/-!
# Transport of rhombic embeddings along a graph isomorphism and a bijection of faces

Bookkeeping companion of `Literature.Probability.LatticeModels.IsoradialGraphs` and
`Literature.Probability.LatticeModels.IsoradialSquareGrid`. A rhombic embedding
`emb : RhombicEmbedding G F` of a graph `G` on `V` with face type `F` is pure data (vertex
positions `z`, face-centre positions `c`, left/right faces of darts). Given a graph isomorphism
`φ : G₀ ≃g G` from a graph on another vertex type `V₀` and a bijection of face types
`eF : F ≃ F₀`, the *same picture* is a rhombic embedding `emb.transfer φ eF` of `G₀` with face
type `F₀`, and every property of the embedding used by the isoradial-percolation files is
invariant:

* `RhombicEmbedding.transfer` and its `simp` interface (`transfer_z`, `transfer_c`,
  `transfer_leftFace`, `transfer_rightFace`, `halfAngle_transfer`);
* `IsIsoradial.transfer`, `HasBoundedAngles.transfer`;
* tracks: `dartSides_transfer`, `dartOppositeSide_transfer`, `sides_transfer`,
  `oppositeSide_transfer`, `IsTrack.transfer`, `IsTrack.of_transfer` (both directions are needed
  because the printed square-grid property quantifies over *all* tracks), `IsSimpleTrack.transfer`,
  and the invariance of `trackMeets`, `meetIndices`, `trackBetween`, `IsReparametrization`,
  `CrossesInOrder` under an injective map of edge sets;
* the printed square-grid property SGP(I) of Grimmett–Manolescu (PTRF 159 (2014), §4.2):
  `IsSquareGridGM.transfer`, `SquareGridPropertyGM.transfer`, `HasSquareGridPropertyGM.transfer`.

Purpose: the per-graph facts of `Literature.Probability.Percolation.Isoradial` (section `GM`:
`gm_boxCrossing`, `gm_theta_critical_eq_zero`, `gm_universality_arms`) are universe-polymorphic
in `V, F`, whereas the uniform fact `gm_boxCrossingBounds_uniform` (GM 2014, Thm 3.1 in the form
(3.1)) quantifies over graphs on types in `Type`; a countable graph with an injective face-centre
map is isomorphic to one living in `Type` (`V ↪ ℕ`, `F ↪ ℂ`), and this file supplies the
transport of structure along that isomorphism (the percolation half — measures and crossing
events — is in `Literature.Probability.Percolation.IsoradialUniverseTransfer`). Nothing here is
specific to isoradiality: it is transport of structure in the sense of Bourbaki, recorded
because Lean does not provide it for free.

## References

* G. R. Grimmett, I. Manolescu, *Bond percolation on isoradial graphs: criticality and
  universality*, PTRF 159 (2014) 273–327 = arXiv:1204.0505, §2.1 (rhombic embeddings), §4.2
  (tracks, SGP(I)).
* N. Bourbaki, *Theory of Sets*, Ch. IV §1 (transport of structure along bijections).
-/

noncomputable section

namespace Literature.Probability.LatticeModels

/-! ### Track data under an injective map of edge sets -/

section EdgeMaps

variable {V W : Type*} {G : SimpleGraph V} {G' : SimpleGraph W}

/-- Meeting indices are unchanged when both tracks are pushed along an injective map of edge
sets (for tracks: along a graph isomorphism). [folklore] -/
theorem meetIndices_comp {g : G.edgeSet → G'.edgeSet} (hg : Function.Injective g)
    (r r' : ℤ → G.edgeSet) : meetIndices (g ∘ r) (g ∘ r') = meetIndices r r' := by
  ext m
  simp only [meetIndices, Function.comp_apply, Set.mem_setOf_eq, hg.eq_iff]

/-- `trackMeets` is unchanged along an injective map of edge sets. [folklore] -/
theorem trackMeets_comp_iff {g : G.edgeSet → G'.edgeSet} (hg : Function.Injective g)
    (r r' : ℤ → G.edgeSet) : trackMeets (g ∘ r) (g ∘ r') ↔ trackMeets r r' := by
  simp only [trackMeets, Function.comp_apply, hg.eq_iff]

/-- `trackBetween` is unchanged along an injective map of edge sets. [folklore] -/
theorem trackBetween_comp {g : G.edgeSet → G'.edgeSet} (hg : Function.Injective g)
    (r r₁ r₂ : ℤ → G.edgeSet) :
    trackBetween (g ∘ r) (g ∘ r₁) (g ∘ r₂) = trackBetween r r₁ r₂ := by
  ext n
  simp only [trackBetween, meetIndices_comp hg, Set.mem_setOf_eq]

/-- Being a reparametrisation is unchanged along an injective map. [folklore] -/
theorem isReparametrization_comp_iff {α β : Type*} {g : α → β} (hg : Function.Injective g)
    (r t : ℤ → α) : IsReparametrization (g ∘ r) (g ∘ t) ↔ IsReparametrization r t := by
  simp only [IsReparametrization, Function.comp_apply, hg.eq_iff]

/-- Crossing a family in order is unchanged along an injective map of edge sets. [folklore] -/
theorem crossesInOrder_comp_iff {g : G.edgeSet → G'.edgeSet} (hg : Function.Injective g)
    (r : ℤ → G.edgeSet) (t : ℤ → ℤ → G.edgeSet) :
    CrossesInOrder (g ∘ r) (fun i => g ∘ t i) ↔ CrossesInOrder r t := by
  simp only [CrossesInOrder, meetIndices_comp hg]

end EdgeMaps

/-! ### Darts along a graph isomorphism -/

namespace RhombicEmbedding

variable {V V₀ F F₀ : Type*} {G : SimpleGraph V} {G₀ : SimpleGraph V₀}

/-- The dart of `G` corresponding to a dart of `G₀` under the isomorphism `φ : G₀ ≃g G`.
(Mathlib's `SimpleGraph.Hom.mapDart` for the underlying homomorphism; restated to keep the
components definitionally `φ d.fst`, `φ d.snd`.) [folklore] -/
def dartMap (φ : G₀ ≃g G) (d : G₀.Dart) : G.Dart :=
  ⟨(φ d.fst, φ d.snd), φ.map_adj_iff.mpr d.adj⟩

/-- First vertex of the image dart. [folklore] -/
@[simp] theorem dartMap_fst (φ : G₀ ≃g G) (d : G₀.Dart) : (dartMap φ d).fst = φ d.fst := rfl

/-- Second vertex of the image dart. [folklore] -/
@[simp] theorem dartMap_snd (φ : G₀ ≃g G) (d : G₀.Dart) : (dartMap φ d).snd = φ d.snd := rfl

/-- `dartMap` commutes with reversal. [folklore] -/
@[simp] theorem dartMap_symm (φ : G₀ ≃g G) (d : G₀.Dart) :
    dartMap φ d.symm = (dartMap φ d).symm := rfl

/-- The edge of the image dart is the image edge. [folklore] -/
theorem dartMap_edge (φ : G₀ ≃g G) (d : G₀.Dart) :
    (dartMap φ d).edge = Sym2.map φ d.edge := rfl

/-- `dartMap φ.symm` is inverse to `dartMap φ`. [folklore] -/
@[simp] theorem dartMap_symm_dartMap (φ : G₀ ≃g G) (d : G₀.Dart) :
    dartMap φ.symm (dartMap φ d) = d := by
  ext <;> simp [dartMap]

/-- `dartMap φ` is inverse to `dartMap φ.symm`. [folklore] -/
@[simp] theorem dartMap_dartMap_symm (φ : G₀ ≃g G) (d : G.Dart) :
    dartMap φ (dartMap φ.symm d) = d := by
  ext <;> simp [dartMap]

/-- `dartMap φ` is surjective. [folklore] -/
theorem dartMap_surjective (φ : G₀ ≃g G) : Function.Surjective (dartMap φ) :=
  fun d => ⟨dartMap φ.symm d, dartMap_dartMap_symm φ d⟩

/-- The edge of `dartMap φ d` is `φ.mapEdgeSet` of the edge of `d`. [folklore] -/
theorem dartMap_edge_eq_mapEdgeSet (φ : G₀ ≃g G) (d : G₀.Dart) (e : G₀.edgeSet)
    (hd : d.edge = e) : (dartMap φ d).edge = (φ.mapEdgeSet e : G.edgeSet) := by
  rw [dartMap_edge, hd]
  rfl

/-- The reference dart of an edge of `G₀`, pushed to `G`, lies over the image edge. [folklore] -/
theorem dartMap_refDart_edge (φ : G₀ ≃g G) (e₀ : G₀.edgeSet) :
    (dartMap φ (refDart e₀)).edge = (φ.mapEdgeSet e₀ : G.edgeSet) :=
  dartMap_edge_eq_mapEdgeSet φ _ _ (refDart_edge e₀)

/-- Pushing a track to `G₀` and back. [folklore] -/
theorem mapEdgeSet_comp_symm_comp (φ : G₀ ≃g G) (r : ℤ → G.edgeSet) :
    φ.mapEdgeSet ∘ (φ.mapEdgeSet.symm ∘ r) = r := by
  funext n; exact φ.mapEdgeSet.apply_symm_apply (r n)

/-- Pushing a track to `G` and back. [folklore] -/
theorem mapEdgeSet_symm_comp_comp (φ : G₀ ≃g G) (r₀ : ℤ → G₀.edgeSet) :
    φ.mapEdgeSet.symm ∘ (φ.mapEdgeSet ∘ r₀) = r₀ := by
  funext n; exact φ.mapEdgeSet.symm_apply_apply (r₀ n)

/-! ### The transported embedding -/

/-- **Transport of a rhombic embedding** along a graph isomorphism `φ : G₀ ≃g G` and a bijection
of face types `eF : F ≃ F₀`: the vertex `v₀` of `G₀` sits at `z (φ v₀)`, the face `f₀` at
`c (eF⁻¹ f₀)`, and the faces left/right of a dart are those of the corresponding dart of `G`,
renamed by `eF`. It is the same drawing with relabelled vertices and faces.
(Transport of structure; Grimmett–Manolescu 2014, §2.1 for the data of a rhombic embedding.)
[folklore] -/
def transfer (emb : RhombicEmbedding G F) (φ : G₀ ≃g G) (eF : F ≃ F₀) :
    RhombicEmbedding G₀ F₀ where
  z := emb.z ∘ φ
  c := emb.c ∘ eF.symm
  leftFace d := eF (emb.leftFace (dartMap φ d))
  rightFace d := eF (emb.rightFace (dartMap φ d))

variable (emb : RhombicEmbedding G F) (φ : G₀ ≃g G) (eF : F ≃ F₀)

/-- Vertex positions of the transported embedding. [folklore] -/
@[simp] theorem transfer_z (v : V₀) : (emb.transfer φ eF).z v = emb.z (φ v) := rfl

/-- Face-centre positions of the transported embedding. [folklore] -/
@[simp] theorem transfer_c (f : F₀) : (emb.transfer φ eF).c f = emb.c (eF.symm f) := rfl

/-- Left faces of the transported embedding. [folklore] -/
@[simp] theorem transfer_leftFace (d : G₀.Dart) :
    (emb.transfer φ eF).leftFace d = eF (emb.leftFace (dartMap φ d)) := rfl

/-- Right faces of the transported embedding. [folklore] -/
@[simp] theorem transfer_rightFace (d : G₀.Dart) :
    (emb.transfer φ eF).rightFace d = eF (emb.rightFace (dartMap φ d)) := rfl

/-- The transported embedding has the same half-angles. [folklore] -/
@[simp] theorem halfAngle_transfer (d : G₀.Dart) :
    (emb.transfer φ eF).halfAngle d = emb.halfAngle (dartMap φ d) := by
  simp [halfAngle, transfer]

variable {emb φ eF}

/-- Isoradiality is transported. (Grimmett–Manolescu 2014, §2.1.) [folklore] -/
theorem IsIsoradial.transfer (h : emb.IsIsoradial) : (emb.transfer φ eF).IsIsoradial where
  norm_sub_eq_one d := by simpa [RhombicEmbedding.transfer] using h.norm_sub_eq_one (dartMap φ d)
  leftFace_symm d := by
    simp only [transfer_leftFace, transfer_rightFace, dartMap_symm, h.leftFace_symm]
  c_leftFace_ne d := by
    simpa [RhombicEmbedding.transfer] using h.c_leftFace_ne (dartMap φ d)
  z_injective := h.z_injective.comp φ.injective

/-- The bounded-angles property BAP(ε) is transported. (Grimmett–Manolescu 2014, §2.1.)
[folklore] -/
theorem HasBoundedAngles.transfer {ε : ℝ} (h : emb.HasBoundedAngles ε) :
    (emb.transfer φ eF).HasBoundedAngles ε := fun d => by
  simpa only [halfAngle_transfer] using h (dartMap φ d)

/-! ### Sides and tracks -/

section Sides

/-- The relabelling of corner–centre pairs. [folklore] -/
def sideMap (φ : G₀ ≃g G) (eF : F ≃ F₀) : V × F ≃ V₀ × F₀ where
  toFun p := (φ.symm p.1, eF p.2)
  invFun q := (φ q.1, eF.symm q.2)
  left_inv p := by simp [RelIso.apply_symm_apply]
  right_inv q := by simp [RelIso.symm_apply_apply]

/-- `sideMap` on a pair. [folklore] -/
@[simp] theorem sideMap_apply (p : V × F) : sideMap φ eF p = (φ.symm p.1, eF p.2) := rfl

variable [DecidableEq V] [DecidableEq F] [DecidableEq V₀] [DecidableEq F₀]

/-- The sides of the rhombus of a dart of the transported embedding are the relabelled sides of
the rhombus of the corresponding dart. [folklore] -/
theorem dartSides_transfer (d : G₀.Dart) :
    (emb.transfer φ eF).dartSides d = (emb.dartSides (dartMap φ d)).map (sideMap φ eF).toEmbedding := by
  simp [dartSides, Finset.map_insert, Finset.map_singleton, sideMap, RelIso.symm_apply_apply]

════════════════

■ **Problem to work on**
Copy out each line of the records where the word "Literature" appears.

■ **Result for this task**
Bookkeeping companion of `Literature.Probability.LatticeModels.IsoradialGraphs` and
`Literature.Probability.LatticeModels.IsoradialSquareGrid`. A rhombic embedding
Purpose: the per-graph facts of `Literature.Probability.Percolation.Isoradial` (section `GM`:
events — is in `Literature.Probability.Percolation.IsoradialUniverseTransfer`). Nothing here is
namespace Literature.Probability.LatticeModels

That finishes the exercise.